More studies followed. In 2014, Opdivo was approved to treat metastatic melanoma. As Lonberg predicted, it was even more effective against that disease when combined with Yervoy. It has since been approved for two types of lung cancer, kidney cancer, lymphoma, liver cancer, and a particular type of colon cancer. Last year, the drug had annual sales of $6.7 billion.

But Bristol wasn’t alone. When it first presented its Opdivo data at ASCO, it was to a small, uncrowded room. Someone from Merck was there, Lonberg said.

“I don’t think that data would have been shown if BMS was fully aware of the value,” said Lonberg.

Merck had its own PD-1 drug that it had acquired by accident through its $41 billion purchase of Schering-Plough in 2009, which had in turn gotten the medicine when it purchased the Dutch drug firm Organon for $14 billion in 2007.

The drug had originally been developed at Organon by a team led by Andrea van Elsas, a former graduate student of Allison’s. Early on, he considered working with Medarex, but he remembered the company was not in a position to do a deal because of its relationship with Ono. Lonberg remembers turning him down, though they collaborated on another project.

Merck rushed into clinical trials, managing to procure results at a record pace. In September 2014, the company had its own approved checkpoint inhibitor: Keytruda.

Early on, Opdivo had the clear edge against Keytruda.
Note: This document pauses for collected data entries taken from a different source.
/-!
# Cell bsd-rank2, seat p2 GEN 46 — THE ANALYTIC SIDE AT THE PRIME `2` ON THE GEN-45 ANCHOR CLASSES:
# Mazur's main conjecture at `p = 2` for the anchor AND FOR EVERY SILENT MEMBER OF ITS INFINITE CLASS, `λ^an = λ^alg`,
# `μ^an = μ^alg = 0`, `ord_{T=0} L₂(E,T) = rank E(ℚ)` EXACTLY on the planted-zeros door, and the `2`-part of BSD at the
# rank-`0` members — from ONE finite `2`-adic Riemann sum of the anchor

GEN 45 (`MuZeroAnchorAtTwo{Anchor,Member,Planting,PlantedDoor}`) settled the ALGEBRAIC Iwasawa invariants at `2` on explicit
infinite classes: for an ANCHOR `A` (rank `0`, good ordinary at `2`, `A(ℚ)[2] = 0`, odd Tamagawa product,
`#Sel_{2^∞}(A/ℚ) = 2^s`, `#Ã(𝔽₂)[2^∞] = 2^a`, `rank A^{(2)}(ℚ) ≥ k := 2a + s`) one has `char_Λ X₂(A/ℚ_∞) = ((T+2)^k)`, `μ = 0`,
`λ = k` (PRINT: Greenberg 1999 Thm 4.1 at `2`), and for every SILENT member `E = A^{(d)}` (`d > 0` squarefree, `d ≡ 1 (4)`,
`(d, N_A) = 1`, `#Ã(𝔽_ℓ)` odd for `ℓ ∣ d`) `μ(X₂(E)) = 0`, `λ(X₂(E)) = k` (PRINT: Matsuno 2008 Thm 5.1), with
`char X₂(E) = (T^r (T+2)^{k-r})` and `rank E(ℚ) = r` on the planted-zeros door (`r` points on `E`, `k - r` on `E^{(2)}`).

THIS FILE adds the ANALYTIC side: the `2`-adic `L`-function `L₂(f, α, T)` of Mazur–Swinnerton-Dyer (tree: `padicLFunction f α`,
`α = unitRoot W 2`; INTEGRAL at `2` by the tree theorem `exists_iwasawaToPowerSeries_eq_padicLFunction_two_auto`). The ONLY new
input is a finite certificate (CERT-AN, one `2`-adic Riemann sum of the anchor's modular symbols):

* `RiemannSumCertAtTwo A k n`: `‖RS(k, n)‖₂ = 1` for the newform `f` of `A` (`RS = padicLRiemannSum f α k n`, the level-`n` Riemann
  sum of `c_k = ∫ binom(log_γ x / log_γ γ… , k) dμ_{f,α}`, `γ = 5`); with the tree's truncation bound `norm_padicLCoeff_eq_of_lt`
  (`‖μ_{f,α}‖ ≤ 2` is the tree theorem `norm_msdMeasure_two_le_two_auto`) and `2^{1 + v₂(k!)} < 2^n` it gives `‖c_k‖₂ = 1`, whence
  (§2, `analyticShapeAtTwo_of_cert`) the integral lift `L ∈ Λ = ℤ₂⟦T⟧` of `L₂(f_A, α)` has a UNIT coefficient in degree `k`:
  `L mod 2 ≠ 0` and `λ(L) ≤ k` (`AnalyticShapeAtTwo A k`). For the GEN-45 anchors: `k = 2`, `n = 3` (single anchors) and
  `k = 4`, `n = 5` (double anchors), `cert_bound_two_three` / `cert_bound_four_five`.

THEOREMS (modulo the displayed PRINT facts, hypotheses, never asserted: `h41` = Greenberg 1999 Thm 4.1 at `2`
`thm41_charValue_rankZero_anyPrime`; `hKato` = Kato 2004 Thm 17.4 (1)(2) at `2` `kato_divisibility_allPrimes · 2`; `hAU` = the
period-unit fact at `2` `realPeriodRat_eq_unit_mul_plusPeriod_two` (Abbes–Ullmo Thm A + Edixhoven); `h51` = Matsuno 2008 Thm 5.1
`matsuno2008_mu_lambda_quadraticTwist_two`; `hmod` = modularity as parametrisation data `nonempty_modularParametrizationData`):

* §1 `Λ`-algebra, THE PINCH: `C(p^n)·L = P·h`, `P mod p ≠ 0`, `L mod p ≠ 0`, `λ(L) ≤ λ(P)` ⟹ `L = P·u`, `u ∈ Λˣ`
  (`eq_mul_unit_of_C_pow_mul_eq_mul`); without `L mod p ≠ 0`: `L = C(p^{μ(L)})·P·u` (`eq_C_pow_mu_mul_unit_of_C_pow_mul_eq_mul`).
* §3 `anchor_lift_eq_X_add_two_pow_mul_unit`: anchor package + `h41` + `hKato` (at `A`) + CERT-AN ⟹ the integral lift of
  `L₂(f_A, α)` is `(T+2)^k · u`, `u ∈ Λˣ` (`λ^an = k = λ^alg`, `μ^an = 0 = μ^alg`, all `2`-adic zeros at `T = -2`, the
  quadratic character of `Γ`); `mazurMainConjecture_two_of_anchor`: + `hAU` + `E[2]` irreducible ⟹ `MazurMainConjecture A 2`
  (Néron normalisation; the tree's typed missing input `Rank1ResidualX1Defs.MazurMainConjecture`) ∧ `μ(X₂(A)) = 0`:
  THE CYCLOTOMIC MAIN CONJECTURE AT THE PRIME `2` on every certified anchor — Kato's divisibility `2^n L₂ ∈ char X₂` pinched to
  an equality by `λ^an ≤ k = λ^alg` and `μ^an = μ^alg = 0`.
* §4 the sibling cell's doors (`TwoAdicTwistConverse.lambdaHalfAtTwo_quadraticTwist_kidaFree`,
  `analyticRank_eq_zero_of_selmerCorank_eq_zero_quadraticTwist_kidaFree`) with their anchor inputs `hMCW`, `hμW`, `hper₀W`,
  `hper₀A` DISCHARGED: `lambdaHalfAtTwo_twist_of_anchor`, `analyticRank_eq_zero_twist_of_anchor`.
* §5 ALONG THE SILENT CLASS, uniformly from the ONE certificate of the anchor (`member_charIdeal_eq_span_pfree_of_anchor`): for
  every silent member `E`, the canonical lift `L_E ∈ Λ` of `L₂(f_E, α_E)` has `λ(L_E) = k` (Matsuno 2000's mod-`2` twist
  congruence — tree theorem `exists_iwasawa_twist_congr_two` — transports `λ^an`; Thm 5.1 transports `λ^alg`), and for every
  cyclotomic datum `char X₂(E) = (pfree L_E) ∋ L_E`, `L_E = 2^{μ(L_E)} · f_{X₂(E)} · unit`: the main conjecture for `(E, 2)` holds
  EXACTLY UP TO THE `μ`-PART of `L_E` (`IMC₂(E) ⟺ μ(L_E) = 0`), on the whole infinite class.
* §6 `member_order_padicLFunction_eq_rank_of_anchor`: on the planted-zeros door (`r ≤ k` independent points on `E`, `k - r` on
  `E^{(2)}`): `ord_{T=0} L₂(f_E, α_E, T) = r = rank E(ℚ) = corank Sel_{2^∞}(E/ℚ)` and `Ш(E)[2^∞]` finite — THE ORDER-OF-VANISHING
  EQUALITY OF `2`-ADIC BSD at rank `r ≤ k` (rank `2` on the 44 GEN-45 door instances), whatever the unknown `μ(L_E)`.
* §7 `μ^an = 0` ALONG THE CLASS WITHOUT A SECOND CERTIFICATE (`member_lift_mu_eq_zero_of_anchor`): Birch's lemma WITH PERIOD SIZE
  `d · (Ω⁺_{f_E})² = c_A² · (Ω⁺_{f_A})²` (tree theorem `exists_iwasawa_twist_congr_two_and_sq`), Pal's `√d · Ω_E = Ω_A` (tree
  theorem, Pal 2012 Thm 3.2) and `hAU` at `A` and at `E` (`A[2]`, `E[2]` irreducible) force `|c_A|₂ = 1`, so `μ(L_E) = μ(L_A') = 0`;
  hence (`member_mazurMainConjecture_two_of_anchor`) `MazurMainConjecture E 2` FOR EVERY SILENT MEMBER `E` good ordinary at `2`
  with `E[2]` irreducible (+ Kato@2 at `E`): THE MAIN CONJECTURE AT `2` ON AN INFINITE CLASS FROM ONE CERTIFICATE; and
  (`member_bsd_two_part_rank_zero_of_anchor`, via the tree theorem `padicValRat_bsd_rank_zero_of_mazurMainConjecture`) the
  `2`-ADIC VALUATION OF THE BSD FORMULA `v₂(L(E,1)/Ω_E) = v₂(#Ш) + v₂(∏ c_ℓ) - 2 v₂(#E(ℚ)_tors)` at every member with
  `L(E,1) ≠ 0` and `Ш(E)` finite.
* §8 `member_door_twoAdicBSD_of_anchor`: on the door, all at once — `MazurMainConjecture E 2`, `ord_{T=0} L₂ = r = rank E(ℚ) =
  corank Sel_{2^∞}`, `Ш[2^∞]` finite, and `L_E = T^r (T+2)^{k-r} · u` EXACTLY (`u ∈ Λˣ`); so (`coeff_of_eq_X_pow_mul_X_add_two_pow_mul_unit`)
  the leading Taylor coefficient of `L₂(f_E, α_E, T)` at `T = 0` is `2^{k-r} ×` a `2`-adic unit.
* §9 `member_good_ordinary_irreducible`, `silentClass_mazurMainConjecture_two`, `silentClass_door_twoAdicBSD`,
  `silentClass_twistRank_ge_rankZero_twoAdicBSD` (rank `E^{(2)}(ℚ) ≥ k` ⟹ `L(E,1) ≠ 0` by the `2`-adic interpolation formula, rank
  `0`, and — given `Ш(E)` finite — the `2`-part of the BSD formula):
  REALIZABLE CORNERS (honesty): on the silent class `Sel₂` is RIGID (`H¹(ℚ_ℓ, A[2]) = 0` at every `ℓ ∣ d`, so
  `Sel₂(E) ≅ Sel₂(A)` and `rank E(ℚ) ≤ dim_{𝔽₂} Ш(A)[2] ≤ s < k = 2a + s`, as `a ≥ 1` at an ordinary anchor): the door is entered
  with `0 ≤ r ≤ dim Ш(A)[2]` (`r = 0` for single anchors, `r ≤ 2` for double anchors — the 44 GEN-45 instances have `r = 2`); the corner
  `r = k` is never realized on this anchor supply and is deliberately NOT stated as a theorem. the per-member hypotheses (good ordinary at `2`,
  `E[2]` irreducible) are INHERITED from the anchor (`a₂(E) = (2|d)·a₂(A)`, `E[2] ≅ A[2]`): the main conjecture at `2` for every
  member of the silent class with no hypothesis on the member beyond membership (and Kato@2 at `E`, PRINT).

B1-honesty: every conclusion is Iwasawa-theoretic / `2`-adic (`X₂`, `L₂`, `Sel_{2^∞}`, Mordell–Weil rank); nothing is claimed about
the complex analytic rank beyond the sibling's rank-`0` converse (§4).

References: K. Kato, Astérisque 295 (2004), Thm. 17.4 (p. 273) [Kato2004Asterisque]; B. Mazur, J. Tate, J. Teitelbaum, Invent.
Math. 84 (1986), §I.10–I.13 [MazurTateTeitelbaum1986Invent]; R. Greenberg, LNM 1716 (1999), Thm. 4.1 (p. 102) [GreenbergLNM1716];
K. Matsuno, J. Number Theory 84 (2000), Thm. 3.1, Lemmas 3.2–3.3 (pp. 86–88) [Matsuno2000]; K. Matsuno, Int. J. Number Theory 4
(2008), Thm. 5.1 (p. 416) [Matsuno2008]; A. Abbes, E. Ullmo, Compositio Math. 103 (1996), Thm. A [AbbesUllmo1996]; A. Pál,
Int. J. Number Theory 8 (2012), Thm. 3.2, Prop. 2.5 [Pal2012]; W. Stein, C. Wuthrich, Math. Comp. 82 (2013), §3 [SteinWuthrich2013];
F. Castella, G. Grossi, C. Skinner (2025), Introduction (MC) [CastellaGrossiSkinner2025]; L. Washington, GTM 83 (1997), §7.1,
§13.1 [Washington1997]; J. H. Silverman, GTM 106 (2009), X.2, X.5 [SilvermanAEC2009].
-/

-- LANDING NOTE (star-p1 GEN 21, 2026-08-29): p2 GEN 46's kernel `HOME/p2/g46/lean/AnalyticAnchorAtTwo.lean` (sha256 858e8b3a…, 1241 lines)
-- split for the 400-line rule into five files: Rank2/AnalyticAnchorAtTwoCert (§1–§2) → …Anchor (§3–§4) → …Member (§5–§6) → …ClassIMC (§7) → Rank2/AnalyticAnchorAtTwo (§8–§9).
-- THIS FILE = part 1/5 (source lines 121–316); text otherwise verbatim.

set_option linter.dupNamespace false
set_option autoImplicit false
But that changed in the summer of 2016, when a trial of Keytruda succeeded in previously untreated patients with non-small cell lung cancer, and a similar trial of Opdivo failed. One reason: Merck chose to make better use of a diagnostic test that would select which patients would benefit.

“Merck decided to put its full force into it,” van Elsas, who had left the company before the drug was approved, said in an interview. He is now the chief scientific officer at Aduro Biotech, an immunotherapy drug developer.

Some on Wall Street have argued that Keytruda may simply be the better drug. Van Elsas doubts there are “meaningful differences.”

Still, Merck’s strategy of combining Keytruda with chemotherapy has proved at least as effective, if not more effective, than combining Opdivo and Yervoy in lung cancer. Last year, Keytruda sales hit $7.1 billion, almost $400 million more than Opdivo.

Lonberg said the combination “is important and is not done yet.” Richard Evans, an analyst at the consultancy SSR, has argued that, based on patent filings, Bristol’s pipeline likely holds hidden gems — many of them probably developed under Lonberg.

Now Lonberg himself is leaving. He’s decided he wanted to try something new — this time at the venture capital firm.

“I want to see sort of what is out there,” he said recently. “And not what’s out there in terms of an opportunity for me, but what’s out there in terms of technology and new biology that might be applied.”

Members of the team at Bristol’s Redwood City, Calif., offices know life won’t be the same without him. They’ll be naming the new cafeteria in their freshly built laboratories after him. And, as a result of one of Lonberg’s offhand jokes, they plan to name the burger (or “Lonburger”) after him, too.

“I’m not so delusional to think that just because I was lucky enough to be in the right place at the right time that it’s going to happen again,” he said. “But I’d still like to have an impact.”

Correction: An earlier version of this story misstated the date of Keytruda’s approval.